Response 4: Thank you for highlighting this important issue regarding data imbalance in our study, particularly concerning the palmar and nail images. We recognize that while we made efforts to mitigate this problem, the results still reflect some limitations. As you pointed out, obtaining a more balanced dataset with a greater number of images will be crucial for enhancing the reliability and realism of our findings. We plan to focus on this aspect in future work to improve the robustness of our analyses and conclusions.

Comment 5: * The RexNet networks used can be confusing because if you search the Internet, you will find other RexNet (Rank Expansion Networks) that can be consulted at https://arxiv.org/abs/2007.00992.
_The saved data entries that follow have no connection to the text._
import HarnessLib
import Summits.CriticalPhenomena.Ising3DConformalLimit.Theorems.HyperoctahedralRPTwoPointKernelOfLimit
import Summits.CriticalPhenomena.Ising3DConformalLimit.Theorems.HarmonicMomentsIsotropyTwoPointAsymptoticIsotropyArityLimit

/-!
# Vague asymptotic isotropy of the critical `ℤ³` two-point function, XI:
# the kernel of a PAIR scaling limit — continuity, nine-mirror invariance and reflection positivity
(route HarmonicMomentsIsotropy, support item stmt-CriticalPhenomena-6036 `TwoPointAsymptoticIsotropy`;
second file of the pair-only conditional line)

Let the renormalised critical PAIR correlator of the nearest-neighbour Ising model on `ℤ³` converge,
`TendstoLocallyUniformlyOn (rescaledCorrelator (criticalCorr 3) ρ 2) S₂ (𝓝[>] 0) (NonCoincident 3 2)`
(any renormalisation `ρ`, nothing assumed about the higher correlators), and put `K x = S₂ (0, x)`.
This file proves the pair-only forms of clauses (b), (e), (f) of the tree's `TwoPointKernelOfLimit`
(route HyperoctahedralRP, `…HyperoctahedralRPTwoPointKernelOfLimit{Clauses,}`):

* `limit_two_eq_of_sub₂` — `S₂(p, q) = K(q − p)` (`limit_translate_arity`);
* `kernel_continuousOn₂` — `K` is continuous off `0` (`limit_continuousOn_arity`);
* `kernel_mirror_invariant₂` — `K ∘ θ_n = K` for the nine lattice mirror normals `n ∈ {e_i, e_i ± e_j}`
  (signed permutations, `limit_signedPerm_arity`);
* `kernel_mirrorRP_of_latticeRP₂` and `kernel_nineMirror₂` — `Σ c_a c_b K(p_a − θ_n p_b) ≥ 0` for points
  of the open half-space `⟨·, n⟩ > 0`: lattice reflection positivity for the nine mirrors
  (`criticalCorrNineMirrorRP_proof`, FILS 1978, via `latticeRP_two_of_nine`) passed to the limit through
  the automatic continuity of `S₂`.

The proofs are those of the tree with the full-limit hypothesis `HasPointwiseScalingLimit` replaced by
the pair convergence; together with the automatic homogeneity (file XII) they feed nine-mirror RP
rigidity (`HRP2Rigidity_of`) in the pair-only conditional theorem `twoPointAsymptoticIsotropy_of_pairLimit`.

References: J. Fröhlich, R. Israel, E. H. Lieb, B. Simon, Comm. Math. Phys. 62 (1978), §3 Thm. 3.1
[FrohlichEtAl1978]; J. Glimm, A. Jaffe, *Quantum Physics* (1987), §10.4 [GlimmJaffeQP1987];
S. Friedli, Y. Velenik (CUP 2017), Thm. 3.17, Exercise 3.14 [FriedliVelenik2017]. No definitions are
introduced.
-/

noncomputable section

namespace Summit.CriticalPhenomena.Ising3DConformalLimit.HarmonicMomentsIsotropyTwoPoint

open Literature.Probability.LatticeModels Literature.MathematicalPhysics.QuantumFieldTheory
open Filter Set
open scoped Topology InnerProductSpace
open Summit.CriticalPhenomena.Ising3DConformalLimit.MoebiusLimitExistsNegative
open Summit.CriticalPhenomena.Ising3DConformalLimit.RotationUpgradeFromTwoPointNegative
open Summit.CriticalPhenomena.Ising3DConformalLimit.HyperoctahedralRPTwoPoint
open Summit.CriticalPhenomena.Ising3DConformalLimit.HyperoctahedralRPNineMirror

variable {ρ : ℝ → ℝ} {S2 : (Fin 2 → EuclideanSpace ℝ (Fin 3)) → ℝ}

/-! ### The kernel is a function of the difference; continuity -/

/-- The pair limit is a function of the difference only: `S₂(p, q) = S₂(0, q − p)` for `p ≠ q`.
[cite: FriedliVelenik2017, Thm. 3.17] -/
theorem limit_two_eq_of_sub₂
    (hlim2 : TendstoLocallyUniformlyOn (rescaledCorrelator (criticalCorr 3) ρ 2) S2 (𝓝[>] (0:ℝ))
      (NonCoincident 3 2))
    {p q : EuclideanSpace ℝ (Fin 3)} (hpq : p ≠ q) :
    S2 ![p, q] = S2 ![0, q - p] := by
  have hmem : (![0, q - p] : Fin 2 → EuclideanSpace ℝ (Fin 3)) ∈ NonCoincident 3 2 :=
    zero_pair_mem_nonCoincident (sub_ne_zero.2 hpq.symm)
  have h := limit_translate_arity hlim2 p hmem
  have hcfg : (fun i => (![0, q - p] : Fin 2 → EuclideanSpace ℝ (Fin 3)) i + p) = ![p, q] := by
    funext i; fin_cases i <;> simp
  rw [hcfg] at h
  exact h

/-- (b) The kernel `x ↦ S₂ (0, x)` of a pair limit is continuous off the origin.
[cite: FriedliVelenik2017, Thm. 3.17] -/
theorem kernel_continuousOn₂
    (hlim2 : TendstoLocallyUniformlyOn (rescaledCorrelator (criticalCorr 3) ρ 2) S2 (𝓝[>] (0:ℝ))
      (NonCoincident 3 2)) :
    ContinuousOn (fun x : EuclideanSpace ℝ (Fin 3) => S2 ![0, x]) {0}ᶜ :=
  (limit_continuousOn_arity hlim2).comp continuous_zeroPair.continuousOn
    fun _ hx => zero_pair_mem_nonCoincident hx

/-! ### (e) Invariance under the nine lattice mirrors -/

/-- (e) The kernel of a pair limit is invariant under the nine lattice mirrors `e_i`, `e_i ± e_j`
(the reflections are signed coordinate permutations). [cite: FriedliVelenik2017, Exercise 3.14, p. 115] -/
theorem kernel_mirror_invariant₂
    (hlim2 : TendstoLocallyUniformlyOn (rescaledCorrelator (criticalCorr 3) ρ 2) S2 (𝓝[>] (0:ℝ))
      (NonCoincident 3 2))
    {n : EuclideanSpace ℝ (Fin 3)}
    (hn : ∃ i j : Fin 3, i ≠ j ∧ (n = EuclideanSpace.single i 1 ∨
      n = EuclideanSpace.single i 1 + EuclideanSpace.single j 1 ∨
      n = EuclideanSpace.single i 1 - EuclideanSpace.single j 1))
    (x : EuclideanSpace ℝ (Fin 3)) :
    S2 ![0, (ℝ ∙ n)ᗮ.reflection x] = S2 ![0, x] := by
  by_cases hx : x = 0
  · subst hx
    simp
  obtain ⟨π, ε, hR⟩ := exists_signedPerm_of_latticeNormal hn
  have h := limit_signedPerm_arity hlim2 π ε ((ℝ ∙ n)ᗮ.reflection) hR (zero_pair_mem_nonCoincident hx)
  rwa [comp_zeroPair (map_zero _)] at h

/-! ### (f) Lattice reflection positivity passes to the pair limit -/

/-- **Lattice reflection positivity passes to a pair limit.** If the critical lattice two-point
function is reflection positive for a lattice realisation `θ'` of the mirror `θ_n` on finite families
of sites strictly inside the integer half-space `{ℓ > 0}` realising `⟨·, n⟩ > 0`, then the kernel of any
pair limit satisfies `Σ c_a c_b S₂(0, p_a − θ_n p_b) ≥ 0` for points of the open half-space
(approximation of `p_a` by rescaled sites, `ρ(δ)² ≥ 0`, and passage to the limit through the
automatic continuity of `S₂`). [cite: GlimmJaffeQP1987, §10.4, Remark after Thm. 10.4.3] -/
theorem kernel_mirrorRP_of_latticeRP₂
    (hlim2 : TendstoLocallyUniformlyOn (rescaledCorrelator (criticalCorr 3) ρ 2) S2 (𝓝[>] (0:ℝ))
      (NonCoincident 3 2))
    (n : EuclideanSpace ℝ (Fin 3)) (θ' : Site 3 → Site 3) (ℓ : Site 3 → ℤ)
    (hθ' : ∀ y, siteVec (θ' y) = (ℝ ∙ n)ᗮ.reflection (siteVec y))
    (hℓ : ∀ y, (ℓ y : ℝ) = ⟪siteVec y, n⟫_ℝ)
    (hRP : ∀ (m : ℕ) (y : Fin m → Site 3) (c : Fin m → ℝ), (∀ a, 0 < ℓ (y a)) →
      0 ≤ ∑ a, ∑ b, c a * c b * criticalCorr 3 2 ![θ' (y a), y b])
    (m : ℕ) (p : Fin m → EuclideanSpace ℝ (Fin 3)) (c : Fin m → ℝ)
    (hp : ∀ a, 0 < ⟪p a, n⟫_ℝ) :
    0 ≤ ∑ a, ∑ b, c a * c b * S2 ![0, p a - (ℝ ∙ n)ᗮ.reflection (p b)] := by
  set θ := (ℝ ∙ n)ᗮ.reflection with hθdef
  -- the reflected points lie strictly on the other side
  have hne : ∀ a b, θ (p a) ≠ p b := by
    intro a b h
    have h1 : ⟪θ (p a), n⟫_ℝ = -⟪p a, n⟫_ℝ := inner_mirrorReflection_normal n (p a)
    have h2 := hp a
    have h3 := hp b
    rw [h] at h1
    linarith
  -- Step 1: the target sum is `Σ c_a c_b S₂ (θ p_a, p_b)`
  have hsum : ∑ a, ∑ b, c a * c b * S2 ![0, p a - θ (p b)] =
      ∑ a, ∑ b, c a * c b * S2 ![θ (p a), p b] := by
    rw [Finset.sum_comm]
    refine Finset.sum_congr rfl fun a _ => Finset.sum_congr rfl fun b _ => ?_
    rw [limit_two_eq_of_sub₂ hlim2 (hne a b), mul_comm (c b) (c a)]
  rw [hsum]
  -- Step 2: the approximants and their limits
  set y : ℝ → Fin m → Site 3 := fun δ a => latticeApprox δ (p a) with hy
  set T : ℝ → Fin m → Fin m → ℝ := fun δ a b =>
    rescaledCorrelator (criticalCorr 3) ρ 2 δ
      (![δ • siteVec (θ' (y δ a)), δ • siteVec (y δ b)] : Fin 2 → EuclideanSpace ℝ (Fin 3)) with hT
  have hTlim : ∀ a b, Tendsto (fun δ => T δ a b) (𝓝[>] (0:ℝ)) (𝓝 (S2 ![θ (p a), p b])) := by
    intro a b
    have hmem : (![θ (p a), p b] : Fin 2 → EuclideanSpace ℝ (Fin 3)) ∈ NonCoincident 3 2 :=
      HyperoctahedralRPTwoPoint.pair_mem_nonCoincident (hne a b)
    have hcont : ContinuousWithinAt S2 (NonCoincident 3 2) ![θ (p a), p b] :=
      limit_continuousOn_arity hlim2 _ hmem
    have ha : Tendsto (fun δ : ℝ => δ • siteVec (θ' (y δ a))) (𝓝[>] (0:ℝ)) (𝓝 (θ (p a))) := by
      have h1 : ∀ δ : ℝ, δ • siteVec (θ' (y δ a)) = θ (δ • siteVec (y δ a)) := fun δ => by
        rw [hθ', LinearIsometryEquiv.map_smul]
      simp_rw [h1]
      exact (θ.continuous.tendsto _).comp (tendsto_smul_siteVec_latticeApprox (p a))
    have hb : Tendsto (fun δ : ℝ => δ • siteVec (y δ b)) (𝓝[>] (0:ℝ)) (𝓝 (p b)) :=
      tendsto_smul_siteVec_latticeApprox (p b)
    have hZ : Tendsto (fun δ : ℝ =>
        (![δ • siteVec (θ' (y δ a)), δ • siteVec (y δ b)] : Fin 2 → EuclideanSpace ℝ (Fin 3)))
        (𝓝[>] (0:ℝ)) (𝓝 ![θ (p a), p b]) := by
      rw [tendsto_pi_nhds]
      intro i
      fin_cases i
      · simpa using ha
      · simpa using hb
    have hZ' : Tendsto (fun δ : ℝ =>
        (![δ • siteVec (θ' (y δ a)), δ • siteVec (y δ b)] : Fin 2 → EuclideanSpace ℝ (Fin 3)))
        (𝓝[>] (0:ℝ)) (𝓝[NonCoincident 3 2] ![θ (p a), p b]) :=
      tendsto_nhdsWithin_of_tendsto_nhds_of_eventually_within _ hZ
        (hZ.eventually ((isOpen_nonCoincident 3 2).mem_nhds hmem))
    exact hlim2.tendsto_comp hcont hmem hZ'
  -- Step 3: eventually every lattice point is strictly on the positive side
  have hpos : ∀ᶠ δ in 𝓝[>] (0:ℝ), ∀ a, 0 < ℓ (y δ a) := by
    refine eventually_all.2 fun a => ?_
    have hcont : Continuous fun q : EuclideanSpace ℝ (Fin 3) => ⟪q, n⟫_ℝ :=
      continuous_id.inner continuous_const
    have ht : Tendsto (fun δ : ℝ => ⟪δ • siteVec (y δ a), n⟫_ℝ) (𝓝[>] (0:ℝ)) (𝓝 ⟪p a, n⟫_ℝ) :=
      (hcont.tendsto _).comp (tendsto_smul_siteVec_latticeApprox (p a))
    filter_upwards [ht.eventually (lt_mem_nhds (hp a)), self_mem_nhdsWithin] with δ hδ hδpos
    rw [real_inner_smul_left, ← hℓ] at hδ
    have h' : (0:ℝ) < ℓ (y δ a) := pos_of_mul_pos_right hδ (le_of_lt hδpos)
    exact_mod_cast h'
  -- Step 4: eventually the approximating sums are `ρ(δ)² · (lattice RP sum) ≥ 0`
  have hTsum : ∀ᶠ δ in 𝓝[>] (0:ℝ), 0 ≤ ∑ a, ∑ b, c a * c b * T δ a b := by
    filter_upwards [hpos, self_mem_nhdsWithin] with δ hδ hδpos
    have hrw : ∑ a, ∑ b, c a * c b * T δ a b =
        ρ δ ^ 2 * ∑ a, ∑ b, c a * c b * criticalCorr 3 2 ![θ' (y δ a), y δ b] := by
      rw [Finset.mul_sum]
      refine Finset.sum_congr rfl fun a _ => ?_
      rw [Finset.mul_sum]
      refine Finset.sum_congr rfl fun b _ => ?_
      rw [hT]
      simp only []
      rw [rescaledCorrelator_two_smul_siteVec ρ hδpos]
      ring
    rw [hrw]
    exact mul_nonneg (sq_nonneg _) (hRP m (y δ) c hδ)
  -- Step 5: pass to the limit
  have hlimsum : Tendsto (fun δ => ∑ a, ∑ b, c a * c b * T δ a b) (𝓝[>] (0:ℝ))
      (𝓝 (∑ a, ∑ b, c a * c b * S2 ![θ (p a), p b])) :=
    tendsto_finsetSum _ fun a _ => tendsto_finsetSum _ fun b _ => (hTlim a b).const_mul _
  exact ge_of_tendsto hlimsum hTsum

/-- **The kernel of ANY pair scaling limit of the critical `ℤ³` Ising two-point function is invariant
and reflection positive with respect to each of the nine lattice mirrors `e_i, e_i ± e_j`** — whatever
the renormalisation, with no non-degeneracy or covariance hypothesis and no control of the higher
correlators: lattice reflection positivity (FILS 1978, `criticalCorrNineMirrorRP_proof`) passes to the
limit. This is the `hmirror` input of nine-mirror RP rigidity `HRP2Rigidity_of`.
[cite: FrohlichEtAl1978, §3 Thm 3.1] -/
theorem kernel_nineMirror₂
    (hlim2 : TendstoLocallyUniformlyOn (rescaledCorrelator (criticalCorr 3) ρ 2) S2 (𝓝[>] (0:ℝ))
      (NonCoincident 3 2))
    {n : EuclideanSpace ℝ (Fin 3)}
    (hn : ∃ i j : Fin 3, i ≠ j ∧ (n = EuclideanSpace.single i 1 ∨
      n = EuclideanSpace.single i 1 + EuclideanSpace.single j 1 ∨
      n = EuclideanSpace.single i 1 - EuclideanSpace.single j 1)) :
    (∀ x : EuclideanSpace ℝ (Fin 3), S2 ![0, (ℝ ∙ n)ᗮ.reflection x] = S2 ![0, x]) ∧
    (∀ (m : ℕ) (p : Fin m → EuclideanSpace ℝ (Fin 3)) (c : Fin m → ℝ), (∀ a, 0 < inner ℝ (p a) n) →
      0 ≤ ∑ a, ∑ b, c a * c b * S2 ![0, p a - (ℝ ∙ n)ᗮ.reflection (p b)]) := by
  refine ⟨kernel_mirror_invariant₂ hlim2 hn, ?_⟩
  have hNine := criticalCorrNineMirrorRP_proof
  obtain ⟨i, j, hij, rfl | rfl | rfl⟩ := hn
  · exact kernel_mirrorRP_of_latticeRP₂ hlim2 _ (fun y => Function.update y i (-y i)) (fun y => y i)
      (siteVec_coordMirror i) (level_coordMirror i)
      (latticeRP_two_of_nine hNine _ _ ⟨i, j, hij, Or.inl ⟨rfl, rfl⟩⟩)
  · exact kernel_mirrorRP_of_latticeRP₂ hlim2 _
      (fun y => Function.update (Function.update y i (-y j)) j (-y i)) (fun y => y i + y j)
      (siteVec_antiMirror hij) (level_antiMirror i j)
      (latticeRP_two_of_nine hNine _ _ ⟨i, j, hij, Or.inr (Or.inr ⟨rfl, rfl⟩)⟩)
  · exact kernel_mirrorRP_of_latticeRP₂ hlim2 _ (fun y => y ∘ Equiv.swap i j) (fun y => y i - y j)
      (siteVec_swapMirror hij) (level_swapMirror i j)
      (latticeRP_two_of_nine hNine _ _ ⟨i, j, hij, Or.inr (Or.inl ⟨rfl, rfl⟩)⟩)

end Summit.CriticalPhenomena.Ising3DConformalLimit.HarmonicMomentsIsotropyTwoPoint

end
Response 5: Thank you for your comment. We appreciate your observations regarding the potential for confusion with the RexNet terminology. While we acknowledge that there are other models with similar abbreviations, we believe it is acceptable as long as our paper clearly defines the term. The choice to retain the name "RexNet" is intentional, as it aligns with the original work on recurrent expansion notations that we are building upon. We made it sure that this connection is made explicit in the text to avoid any ambiguity.

Please see section 3 “…As previously mentioned, this work adopts RexNet, which builds upon both the LSTM network and recurrent expansion rules [24,49]…..”

Comment 6: In figure 6 appears a "Drpout layer" that should be "Dropout layer"

Response 6: Thank you for your comment. This error has been corrected and figure is updated.

Comment 7: Figures 8 and 9 are not very informative and could be eliminated since, visually, they show no difference between LSTM and RexNet.

Response 7: Thank you for your comment. We appreciate your feedback regarding Figures 8 and 9. We have invested considerable effort in these figures, not only for their aesthetic appeal but also to ensure they convey meaningful information. To enhance their informative value, we have included zoomed-in sections in Figure 8 and added numerical reference points in both figures.

Comment 8: In table 3 there are two typos. "Mathod" should be "Method" and "Plam" (eighth row) should be "Palm".

Response 8: Thank you for your comments. These typos are corrected accordingly.

Author Response File: Author Response.pdf

Round 2

Reviewer 3 Report

Comments and Suggestions for Authors

The author has corrected the paper according to the comments. Now the paper can be published.